In punta di piedi, cercando di disturbare il meno possibile, guardo questi animali straordinari, tanto grandi, quanto agili,
abituati a vivere in condizioni climatiche estreme.
A loro manca solo la parola, per poter comunicare.
Chissà quante storie, quante avventure, quante situazioni, avrebbero da raccontare e io, in rigoroso silenzio,
potrei solo imparare.
Ma qual’è la ragione che dopo una settimana di intenso lavoro in azienda, nell’unico giorno libero a mia disposizione,
mi porta ad alzarmi alle 5 della mattina, prendere la macchina, raggiungere La Joux, camminare per ore, e superare
quasi 1.300 m. di dislivello?
La risposta è semplice: sono momenti come questi, dove ci si ritrova a “tu per tu” in un luogo magico di alta montagna,
che danno un senso alla mia vita.
Dove della mondanità e del consumismo più sfrenato, intriso in una società pressoché fallita, non c’è fortunatamente
alcuna traccia.
E sarei pronto a rifare tutto per altre mille volte e poi ancora.
Perché è qui che riscopro il vero valore delle cose e dell’ambiente che mi circonda: maestoso, grande in ogni dettaglio,
sempre pronto ad accogliermi.
Vi lascio qui sotto qualche scatto.
Il mio consiglio, se avete ancora un pò di tempo a disposizione, quando da Passo Alto rientrate verso il Rifugio Deffeyes,
con una breve deviazione, si può raggiungere la Cappella di San Grato e di Santa Margherita, ubicata su un piccolo
promontorio tra il Lago del Rutor o di Santa Margherita e il Lac des Seracs.
Questa minuscola chiesetta è stata costruita 3 secoli fa, per proteggere La Thuile dalla forza dirompente delle valanghe,
dopo che una enorme slavina travolse l’intero villaggio.
Il percorso di rientro verso La Joux, avviene sullo stesso tracciato che si è affrontato all’andata.
In totale si cammina per oltre 9 ore, ma lo spettacolo dura dall’inizio alla fine, e vale la pena viverlo a pieno.
A fine giornata resterà dentro di voi per lungo tempo un ricordo indelebile.

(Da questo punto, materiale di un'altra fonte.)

import Summits.BirchSwinnertonDyer.BirchSwinnertonDyer.Theorems.EdixhovenFibreFiveSevenUnstarredOrdinaryManinUnitOfSL2NeronValuesBar
import Summits.BirchSwinnertonDyer.BirchSwinnertonDyer.Theorems.EdixhovenFibreFiveSevenRecTowerUnstarredSupersingularCells
import HarnessLib

/-!
# [REC-tower] PROVED on all twelve potentially good additive cells at `p ∈ {5, 7}`; Manin's `p`-part at every lattice-optimal datum there GRANTED ONLY
# {P1-bar, modularity}; LOW (23884), TDS57 (22227), KP57 (23810) BY NAME; the rung W-ALL/2.p>=5.r1 sans [REC-tower] except TDS11
# (route `EdixhovenFibreFiveSeven`, line `kato-lever`; seat `bsd-line-edix-p4` g31, width; joint with LEAD `bsd-line-edix-p1` g33)

HONEST FRAMING. TOOL theorems only (no definition, no named fact, no instance, no `sorry`; file-local instance keys on `ℚ_v` byte-identical to the accepted
`…CellsOfRecTowerAtIntrinsicAlt` l.65–69); helper `--supports` TDS57 (stmt-BirchSwinnertonDyer-22227). LOW / TDS57 / KP57 stay OPEN — they are proved here
CONDITIONALLY on P1-bar (`Kato2004.exists_member_sl2ZetaElement_neron_values_bar`, print XL, cite-only) and modularity (`exists_isNewformOf`, cite-only; TDS57
carries it as its own first binder); the rung closer is CONDITIONAL on P1-bar, the crux TDS11 (22228), the three AKR-shared OPEN cruxes and the two published-input
bundles. **BSD is not proved by any of this; no W-ALL class theorem is proved by this.**

WHAT. With the K★ stubs (`stub_localFormulaOrdinaryCells` p801055, `stub_localFormulaSupersingularCells` p789571 — the six STARRED cells), this seat's
`recTowerUnstarredOrdinaryCells` (p802720 — `(5; III)`, `(7; II)`, `(7; IV)`) and the LEAD's `recTowerUnstarredSupersingularCells` (p802935 — `(5; II)`, `(5; IV)`,
`(7; III)`, via (N1‴) tower descent), the body of Kato's explicit reciprocity law [REC-tower] at the cyclotomic towers `ℚ_v ⊆ ℚ(ζ_m)_w` is a THEOREM for every
globally minimal curve with additive potentially good reduction at `p ∈ {5, 7}` and `E[p]` irreducible:

* ★★★★ `recTowerPotGoodFiveSeven` — the twelve-cell dispatcher (`ord_p Δ_min ≤ 4`: ordinary `(5,3),(7,2),(7,4)` / supersingular `(5,2),(5,4),(7,3)`, `2 ≤ ord_p Δ_min`
  by `two_le_padicValInt_minimalDiscriminantInt_of_addv`; `4 < ord_p Δ_min`: the starred halves `(p = 5 ↔ ord = 9)` / its negation through
  `recTower{Ordinary,Supersingular}Cells_of_localFormulaAlt` ∘ the landed LOC stubs).
* ★★★★ `not_dvd_optimal_c_potGood_of_sl2NeronValuesBar` — **Manin's `p`-part at every lattice-optimal datum of every `W/ℚ` with additive potentially good reduction
  at `p ∈ {5, 7}` and `E[p]` irreducible, GRANTED ONLY P1-bar and modularity**: `UnstarredOrdinaryManinUnitOfSL2NeronValuesBar.not_dvd_optimal_c_of_sl2NeronValuesBar_of_recAt`
  (the g19 master theorem re-keyed to the REC socket, this seat) with the socket DISCHARGED by `recTowerPotGoodFiveSeven`. This is
  `OptimalManinUnitFiveSevenOfReciprocityLaw.not_dvd_optimal_c_fiveSeven_of_reciprocityLaw_of_sl2NeronValuesBar` WITHOUT `hrec`: Kato 1993 II Thm. 1.4.1 (4) is no
  longer an input at `p ∈ {5, 7}`.
* ★★ `exists_datum_not_dvd_c_potGood_of_sl2NeronValuesBar` — a conductor-level datum with `p ∤ c` on every such `V` (optimal member `X12.exists_isIsogenous_optimal`,
  cell data along the isogeny, prime-to-`p` transport back).
* By name, GRANTED ONLY {modularity, P1-bar}: ★★★ `supersingularTorsionOptimalManinUnitFive_of_sl2NeronValuesBar` (LOW 23884), ★★★
  `kpResidueManinUnitFiveSeven_of_sl2NeronValuesBar` (KP57 23810), ★★★ `twistDegreeStepFiveSeven_of_sl2NeronValuesBar : P1-bar → TwistDegreeStepFiveSeven` (TDS57 22227;
  modularity is the item's own binder), and once more K★ / CORNER (`starredOptimalManinUnitFiveSeven_of_sl2NeronValuesBar'`,
  `kummerCornerTorsionOptimalManinUnit_of_sl2NeronValuesBar'`) as corollaries of the twelve-cell theorem.
* ★★ `wAllExclAdditiveFiveLeRankOne_of_akr_of_twistDegreeStepOrdinary_of_sl2NeronValuesBar` — the RUNG `Summit.BirchSwinnertonDyer.WAllExclAdditiveFiveLeRankOne` through
  the route's landed `EdixhovenFibreFiveSevenAssembly.assembly_proof`, GRANTED P1-bar, the crux TDS11 `TwistDegreeStepOrdinary` (22228 — the `p ≥ 11` (G)-ordinary
  cells, where [REC-tower] is not yet a tree theorem: LEAD g33's lane), the three AKR-shared OPEN cruxes and the two published-input bundles —
  `wAllExclAdditiveFiveLeRankOne_of_akr_of_reciprocityLaw_of_sl2NeronValuesBar` (g19) with `hrec` REPLACED by the item TDS11.

NET for the route: K★ (22226), CORNER (23883), LOW (23884), KP57 (23810), TDS57 (22227) ⟸ {P1-bar, modularity}; the rung ⟸ {P1-bar, TDS11, AKR cruxes, PUB bundles}.
CONDITIONAL; every item stays OPEN; BSD is not proved.

References: [Kato2004Asterisque] Thm. 6.6 (1), (8.1.3), Thm. 9.7; [Kato1993LNM1553] Ch. II §1.2.4, Prop. 1.2.3, Thm. 1.4.1 (3)–(4); [KostersPannekoek2017] Thm. 1, Cor. 2;
[Stevens1989] Lemma (5.2); [EdixhovenManin1991] Thm. 3, §4; [ZagierCMB1985] §1; [DokchitserDokchitser2015LocalInvariants] Thm. 5.1 (1); [WZhang2014] Thm. 1.1;
[SilvermanATAEC1994] IV Table 4.1.
-/

set_option autoImplicit false
-- the Theorems namespace of a single-conjunct summit repeats the summit name by design (D-0017)
set_option linter.dupNamespace false
import Literature.Analysis.Complex.CousinHeftung
import Literature.Analysis.Complex.ProductsNearIdentity
import Literature.Analysis.Complex.LocallyUniformLimitSCV
import Literature.Analysis.Complex.DbarPoincarePolydisc
import Mathlib.Analysis.Calculus.FDeriv.Mul
import Mathlib.Analysis.Normed.Group.FunctionSeries
import HarnessLib

/-!
# Cartan's Heftungslemma for holomorphic invertible matrices (Grauert–Remmert, Kap. III §1.3)

Grauert–Remmert, *Theorie der Steinschen Räume* (1977), Kap. III §1 Nr. 3 ("Lemma von Cartan"),
in the geometry of the Cousin Heftungslemma (`Literature/Analysis/Complex/CousinHeftung.lean`:
`B' = E' × U`, `B'' = E'' × U`, `D = B' ∩ B''`, bounded holomorphic `q × q` matrices `B(·)`,
`s = q⁻¹ − (2q²)⁻¹`, `K` the Cousin constant):

* **Hilfssatz 3.** For `0 < ε < sK⁻¹`, `t := 9q³K²ε < 1`: every holomorphic `a = e + b ∈ B(D)`
  with `|b|_D ≤ ε` factors over `D` as `a = a' · ã · a''` with `a' = e + b' ∈ B(B')`,
  `a'' = e + b'' ∈ B(B'')`, `ã = e + b̃ ∈ B(D)` and `|b'| ≤ K|b|`, `|b''| ≤ K|b|`, `|b̃| ≤ t|b|`
  (Cousin: `b = b' + b''`; `a'a'' = a + b'b''`; `ã := a'⁻¹ a a''⁻¹`, `b̃ = −a'⁻¹ b' b'' a''⁻¹`).
* **Satz 4 (Cartansches Heftungslemma).** There is `ε > 0` such that every `a ∈ B(D)` with
  `|a − e|_D ≤ ε` is a product `a = c'|D · c''|D` of invertible `c' ∈ B*(B')`, `c'' ∈ B*(B'')`
  with `|c' − e| ≤ 4K|a − e|`, `|c'' − e| ≤ 4K|a − e|` (iterate Hilfssatz 3: `a_ν = a'_ν a_{ν+1} a''_ν`,
  `|b_ν| ≤ L tᵛ`; the ordered products `uₙ = a'₀⋯a'ₙ`, `vₙ = a''ₙ⋯a''₀` converge by Hilfssatz 2).

We prove both for functions on `ℂ × P` (`P` a complex normed space, finite-dimensional for
Satz 4) with values in an arbitrary complete normed `ℂ`-algebra `𝔄` with `‖1‖ = 1` (for `q × q`
matrices with a submultiplicative norm this is GR's setting; submultiplicativity turns GR's
constants into `‖a'⁻¹‖ ≤ 2` for `K|b| ≤ ½`, `|b̃| ≤ 4K²|b|²`, `t = 4K²|b|`), on top of the
SHRUNKEN Cousin lemma of the tree (`cousin_heftung`; its constant `K` enters as the hypothesis
`hK`, uniform in `c, d, ε`). Accordingly (`cartan_step`, Hilfssatz 3) `ã`, `b̃` live on the shrunken
middle box `D₁ = {a' < x < b', c + 2ε < y < d − 2ε} × U₁`, and the iteration
(`cartan_heftung`, Satz 4) runs on the `y`-strips `(cartanLevelLo c ε n, cartanLevelHi d ε n)` shrinking
geometrically to `(c + 2ε, d − 2ε)` (level `n` uses `ε_n = ε/2ⁿ⁺¹`; `K` is uniform because the
heights only decrease) and on a decreasing sequence of parameter opens `U n` with cutoffs `χ n`
(`= 1` on `U (n+1)`) supplied by the caller, the conclusion holding over a terminal open
`U∞ ⊆ ⋂ U n`: `a = c' c''` on `{a' < x < b', c + 2ε < y < d − 2ε} × U∞` with `c'`, `c''`
holomorphic and invertible on `{a < x < b'} × …`, `{a' < x < b} × …`, `‖c' − 1‖, ‖c'' − 1‖ ≤ 4K‖a − 1‖`
— GR's Satz 4 with `ε_Cartan = (8K²)⁻¹`. The limit functions are holomorphic by Weierstrass'
theorem in several variables (`SCV.differentiableOn_of_tendstoLocallyUniformlyOn`), the ordered
products converge by the estimates of Hilfssatz 2 (`norm_prodOneAdd_sub_one_le`) and the M-test.
Finally `cartan_heftung_polydisc` is the user-facing form for parameters in a polydisc
`D(p₀, r) ⊆ ℂ^ι` (GR's "Quader"): the Cousin constant is taken from `cousin_heftung`, the
parameter opens are the polydiscs `D(p₀, ρₙ)`, `ρₙ = r∞ + (r − r∞)/2ⁿ`, with product cut-offs
(`exists_polydisc_cutoff_norm_le_one`), and the conclusion holds over `D(p₀, r∞)`, `0 < r∞ < r`:
there are `K ≥ 1`, `β₀ > 0` such that every holomorphic `a` with `‖a − 1‖ ≤ N ≤ β₀` on
`{a' < x < b', c < y < d} × D(p₀, r)` is a product `c' c''` of holomorphic invertible functions on
the shrunken boxes with `‖c' − 1‖, ‖c'' − 1‖ ≤ 4KN` (GR: `|c' − e| ≤ 4K|a − e|_D`).

## References

* H. Grauert, R. Remmert, *Theorie der Steinschen Räume*, Grundlehren 227 (1977), Kap. III §1.3,
  Hilfssatz 3 and Satz 4 (Cartansches Heftungslemma) [GrauertRemmert1977].
* H. Cartan, *Sur les matrices holomorphes de `n` variables complexes*, J. Math. Pures Appl. 19
  (1940) 1–26 (the original).
-/

noncomputable section

open Complex Metric Set Filter
open scoped Topology

namespace Literature.Analysis.Complex

section CartanStep

variable {P : Type*} [NormedAddCommGroup P] [NormedSpace ℂ P]
  {𝔄 : Type*} [NormedRing 𝔄] [NormedAlgebra ℂ 𝔄] [CompleteSpace 𝔄] [NormOneClass 𝔄]

omit [NormedAlgebra ℂ 𝔄] in
/-- In a complete normed ring, `1 + x` with `‖x‖ ≤ ½` is a unit with `‖(1 + x)⁻¹‖ ≤ 2` (Neumann
series; GR Kap. III §1.2: `|a⁻¹| ≤ 3` for `|a − e| ≤ s`). [cite: GrauertRemmert1977, Kap. III §1.2] -/
theorem isUnit_one_add_and_norm_inverse_le_two {x : 𝔄} (hx : ‖x‖ ≤ 1 / 2) :
    IsUnit (1 + x) ∧ ‖Ring.inverse (1 + x)‖ ≤ 2 := by
  have h1 : ‖(1 : 𝔄) - (1 + x)‖ ≤ 1 / 2 := by
    rw [sub_add_cancel_left, norm_neg]; exact hx
  have h1' : ‖(1 : 𝔄) - (1 + x)‖ < 1 := h1.trans_lt (by norm_num)
  refine ⟨isUnit_of_norm_sub_one_lt (by rwa [norm_sub_rev]), ?_⟩
  refine (norm_inverse_le_of_norm_one_sub_lt h1').trans ?_
  rw [show (2 : ℝ) = (1 - 1 / 2)⁻¹ by norm_num]
  exact inv_anti₀ (by norm_num) (by linarith)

Questo ricordo è denominato: Alta Via n° 2 – tratta La Joux – Passo Alto.
Relazione e fotografie di: Michele Giordano
Note: escursione di trekking lunga e (un pò) faticosa, che si snoda in un ambiente di alta montagna, sempre vario,
sempre ricco di panorami, cascate, laghi, ghiacciai, fiori, stambecchi, marmotte…
Il tracciato è perfettamente segnalato dall’inizio alla fine.
Da evitare in caso di nebbia o scarsa visibilità, in particolare nella tratta Rifugio Deffeyes – Passo Alto, dove potreste
avere difficoltà di orientamento.
Giro particolarmente appagante, forse uno dei più attraenti e seducenti della zona.
Non resterete mai delusi, anzi….. vi stregherà.